(Extracted records)
----------
/-!
# PneNP / ConvexRankGates — `ConvexGateBlind`: the Johnson-scheme kernel of the pair-inclusion map

Helpers (`--supports stmt-PneNP-10680`), first file of the COLUMN-SPACE line (prover seat 2, session 13).
An edge weighting `w` of `K_m` is *`k`-clique-non-negative* (valid) if `w(E(Q)) = ∑_{e ⊆ Q} w(e) ≥ 0` for every
`k`-set `Q` (`softWindow w Q` in the vocabulary of `…SoftWindow.lean`). These are exactly the `Q`-side generators of
the negative covers of `…NegCover.lean`, i.e. of the factorisations of `D − εJ` whose row objects lie in the column
space `span{[e ⊆ Q]}` (restricted non-negative rank in the sense of Gillis–Glineur). The linear inequalities on valid
weightings that drive the catch-probability bound of the line (`…CliqueNonnegL1.lean`) all come from ONE identity:

* `johnson_kernel` — with `c₁ = (k-2)/(m-k)`, `c₂ = (k-1)(k-2)/((m-k)(m-k-1))` and
  `g(e,Q) = 𝟙[e ⊆ Q] − c₁·𝟙[#(e ∩ Q) = 1] + c₂·𝟙[e ∩ Q = ∅]` (written linearly as `A·𝟙[e ⊆ Q] − B·#(e ∩ Q) + c₂`,
  `A = 1 + 2c₁ + c₂`, `B = c₁ + c₂`):  `∑_{#Q = k, Q ⊇ f} g(e,Q) = C(m-2,k-2)·[e = f]`  — i.e. `Q ↦ λ_Q(ω) = ∑_e ω(e) g(e,Q)`
  is the least-squares (Bose–Mesner) preimage of `ω` under `Xᵀ : λ ↦ (e ↦ ∑_{Q ⊇ e} λ_Q)`;
* `sum_sum_mul_softWindow_of_kernel` — transfer: `∑_Q λ_Q(ω)·w(E(Q)) = C(m-2,k-2)·∑_e ω(e) w(e)`, hence
  (`inner_nonneg_of_kernel`) `⟨ω, w⟩ ≥ 0` for every valid `w` as soon as all `λ_Q(ω) ≥ 0`: every such `ω` is a
  non-negative combination of `k`-clique indicators.
[new; elementary linear algebra of the Johnson scheme `J(m,2)`]
-/

set_option linter.dupNamespace false

namespace Summit.PneNP.PneNP.Theorems

open Finset
open Summit.PneNP.PneNP.Cruxes.ConvexGateBlind.StrictRankConicCover (Edge)

noncomputable section

variable {m : ℕ}

/-! ## Counting `k`-sets over an edge -/

/-- The number of `k`-sets containing a vertex set `A`, as a real sum of indicators (`card_filter_powersetCard_superset`).
[folklore] -/
theorem sum_powersetCard_ite_superset (A : Finset (Fin m)) {k : ℕ} (hA : A.card ≤ k) :
    ∑ Q ∈ (Finset.univ : Finset (Fin m)).powersetCard k, (if A ⊆ Q then (1 : ℝ) else 0) =
      (Nat.choose (m - A.card) (k - A.card) : ℝ) := by
  rw [Finset.sum_boole, card_filter_powersetCard_superset A hA]

/-- Two edges span `4` vertices counted with multiplicity: `#(e ∪ f) + #(e ∩ f) = 4`. [folklore] -/
theorem card_edgeVerts_union_add_inter (e f : Edge m) :
    (edgeVerts e ∪ edgeVerts f).card + (edgeVerts e ∩ edgeVerts f).card = 4 := by
  rw [card_union_add_card_inter, card_edgeVerts, card_edgeVerts]

/-- The number of endpoints of `e` outside `f` is `#(e ∪ f) − 2`. [folklore] -/
theorem card_edgeVerts_sdiff (e f : Edge m) :
    (edgeVerts e \ edgeVerts f).card = (edgeVerts e ∪ edgeVerts f).card - 2 := by
  have h1 := card_sdiff_add_card_inter (edgeVerts e) (edgeVerts f)
  have h2 := card_edgeVerts_union_add_inter e f
  rw [card_edgeVerts] at h1
  omega

/-- `∑_{#Q = k, f ⊆ Q} #(e ∩ Q) = #(e ∩ f)·C(m-2,k-2) + #(e ∖ f)·C(m-3,k-3)` (`3 ≤ k`): an endpoint of `e` that is an
endpoint of `f` lies in every such `Q`, any other endpoint lies in `C(m-3,k-3)` of them. [folklore] -/
theorem sum_superset_card_inter (e f : Edge m) {k : ℕ} (hk : 3 ≤ k) :
    ∑ Q ∈ ((Finset.univ : Finset (Fin m)).powersetCard k).filter (fun Q => edgeVerts f ⊆ Q),
        ((edgeVerts e ∩ Q).card : ℝ) =
      (edgeVerts e ∩ edgeVerts f).card * (Nat.choose (m - 2) (k - 2) : ℝ) +
        (edgeVerts e \ edgeVerts f).card * (Nat.choose (m - 3) (k - 3) : ℝ) := by
  classical
  -- `#(edgeVerts e ∩ Q) = ∑_{v ∈ edgeVerts e} 𝟙[v ∈ Q]`, then swap and count supersets of `insert v (edgeVerts f)`
  have hcard : ∀ Q : Finset (Fin m), ((edgeVerts e ∩ Q).card : ℝ) =
      ∑ v ∈ edgeVerts e, if v ∈ Q then (1 : ℝ) else 0 := by
    intro Q
    rw [Finset.sum_boole, Finset.filter_mem_eq_inter]
  rw [Finset.sum_congr rfl (fun Q _ => hcard Q), Finset.sum_comm]
  have hv : ∀ v ∈ edgeVerts e,
      ∑ Q ∈ ((Finset.univ : Finset (Fin m)).powersetCard k).filter (fun Q => edgeVerts f ⊆ Q),
          (if v ∈ Q then (1 : ℝ) else 0) =
        (Nat.choose (m - (insert v (edgeVerts f)).card) (k - (insert v (edgeVerts f)).card) : ℝ) := by
    intro v _
    have hcard3 : (insert v (edgeVerts f)).card ≤ 3 := by
      calc (insert v (edgeVerts f)).card ≤ (edgeVerts f).card + 1 := Finset.card_insert_le _ _
        _ = 3 := by rw [card_edgeVerts]
    rw [Finset.sum_filter, ← sum_powersetCard_ite_superset (insert v (edgeVerts f)) (by omega)]
    refine Finset.sum_congr rfl fun Q _ => ?_
    by_cases h1 : edgeVerts f ⊆ Q <;> by_cases h2 : v ∈ Q <;> simp [h1, h2, Finset.insert_subset_iff]
  rw [Finset.sum_congr rfl hv, ← Finset.sum_filter_add_sum_filter_not (edgeVerts e) (fun v => v ∈ edgeVerts f)]
  have hA : ∀ v ∈ (edgeVerts e).filter (fun v => v ∈ edgeVerts f),
      (Nat.choose (m - (insert v (edgeVerts f)).card) (k - (insert v (edgeVerts f)).card) : ℝ) =
        Nat.choose (m - 2) (k - 2) := by
    intro v hv
    rw [Finset.insert_eq_of_mem (Finset.mem_filter.1 hv).2, card_edgeVerts]
  have hB : ∀ v ∈ (edgeVerts e).filter (fun v => ¬ v ∈ edgeVerts f),
      (Nat.choose (m - (insert v (edgeVerts f)).card) (k - (insert v (edgeVerts f)).card) : ℝ) =
        Nat.choose (m - 3) (k - 3) := by
    intro v hv
    rw [Finset.card_insert_of_notMem (Finset.mem_filter.1 hv).2, card_edgeVerts]
  rw [Finset.sum_congr rfl hA, Finset.sum_congr rfl hB, Finset.sum_const, Finset.sum_const, nsmul_eq_mul,
    nsmul_eq_mul, Finset.filter_mem_eq_inter, Finset.filter_not, Finset.filter_mem_eq_inter,
    Finset.sdiff_inter_self_left]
----------
• **What needs to be done**: Print exactly the lines above from the one with "number of endpoints" to the one with "rw [Finset.sum_filter, ←", including both.

• **Result**:
/-- The number of endpoints of `e` outside `f` is `#(e ∪ f) − 2`. [folklore] -/
theorem card_edgeVerts_sdiff (e f : Edge m) :
    (edgeVerts e \ edgeVerts f).card = (edgeVerts e ∪ edgeVerts f).card - 2 := by
  have h1 := card_sdiff_add_card_inter (edgeVerts e) (edgeVerts f)
  have h2 := card_edgeVerts_union_add_inter e f
  rw [card_edgeVerts] at h1
  omega

/-- `∑_{#Q = k, f ⊆ Q} #(e ∩ Q) = #(e ∩ f)·C(m-2,k-2) + #(e ∖ f)·C(m-3,k-3)` (`3 ≤ k`): an endpoint of `e` that is an
endpoint of `f` lies in every such `Q`, any other endpoint lies in `C(m-3,k-3)` of them. [folklore] -/
theorem sum_superset_card_inter (e f : Edge m) {k : ℕ} (hk : 3 ≤ k) :
    ∑ Q ∈ ((Finset.univ : Finset (Fin m)).powersetCard k).filter (fun Q => edgeVerts f ⊆ Q),
        ((edgeVerts e ∩ Q).card : ℝ) =
      (edgeVerts e ∩ edgeVerts f).card * (Nat.choose (m - 2) (k - 2) : ℝ) +
        (edgeVerts e \ edgeVerts f).card * (Nat.choose (m - 3) (k - 3) : ℝ) := by
  classical
  -- `#(edgeVerts e ∩ Q) = ∑_{v ∈ edgeVerts e} 𝟙[v ∈ Q]`, then swap and count supersets of `insert v (edgeVerts f)`
  have hcard : ∀ Q : Finset (Fin m), ((edgeVerts e ∩ Q).card : ℝ) =
      ∑ v ∈ edgeVerts e, if v ∈ Q then (1 : ℝ) else 0 := by
    intro Q
    rw [Finset.sum_boole, Finset.filter_mem_eq_inter]
  rw [Finset.sum_congr rfl (fun Q _ => hcard Q), Finset.sum_comm]
  have hv : ∀ v ∈ edgeVerts e,
      ∑ Q ∈ ((Finset.univ : Finset (Fin m)).powersetCard k).filter (fun Q => edgeVerts f ⊆ Q),
          (if v ∈ Q then (1 : ℝ) else 0) =
        (Nat.choose (m - (insert v (edgeVerts f)).card) (k - (insert v (edgeVerts f)).card) : ℝ) := by
    intro v _
    have hcard3 : (insert v (edgeVerts f)).card ≤ 3 := by
      calc (insert v (edgeVerts f)).card ≤ (edgeVerts f).card + 1 := Finset.card_insert_le _ _
        _ = 3 := by rw [card_edgeVerts]
    rw [Finset.sum_filter, ← sum_powersetCard_ite_superset (insert v (edgeVerts f)) (by omega)]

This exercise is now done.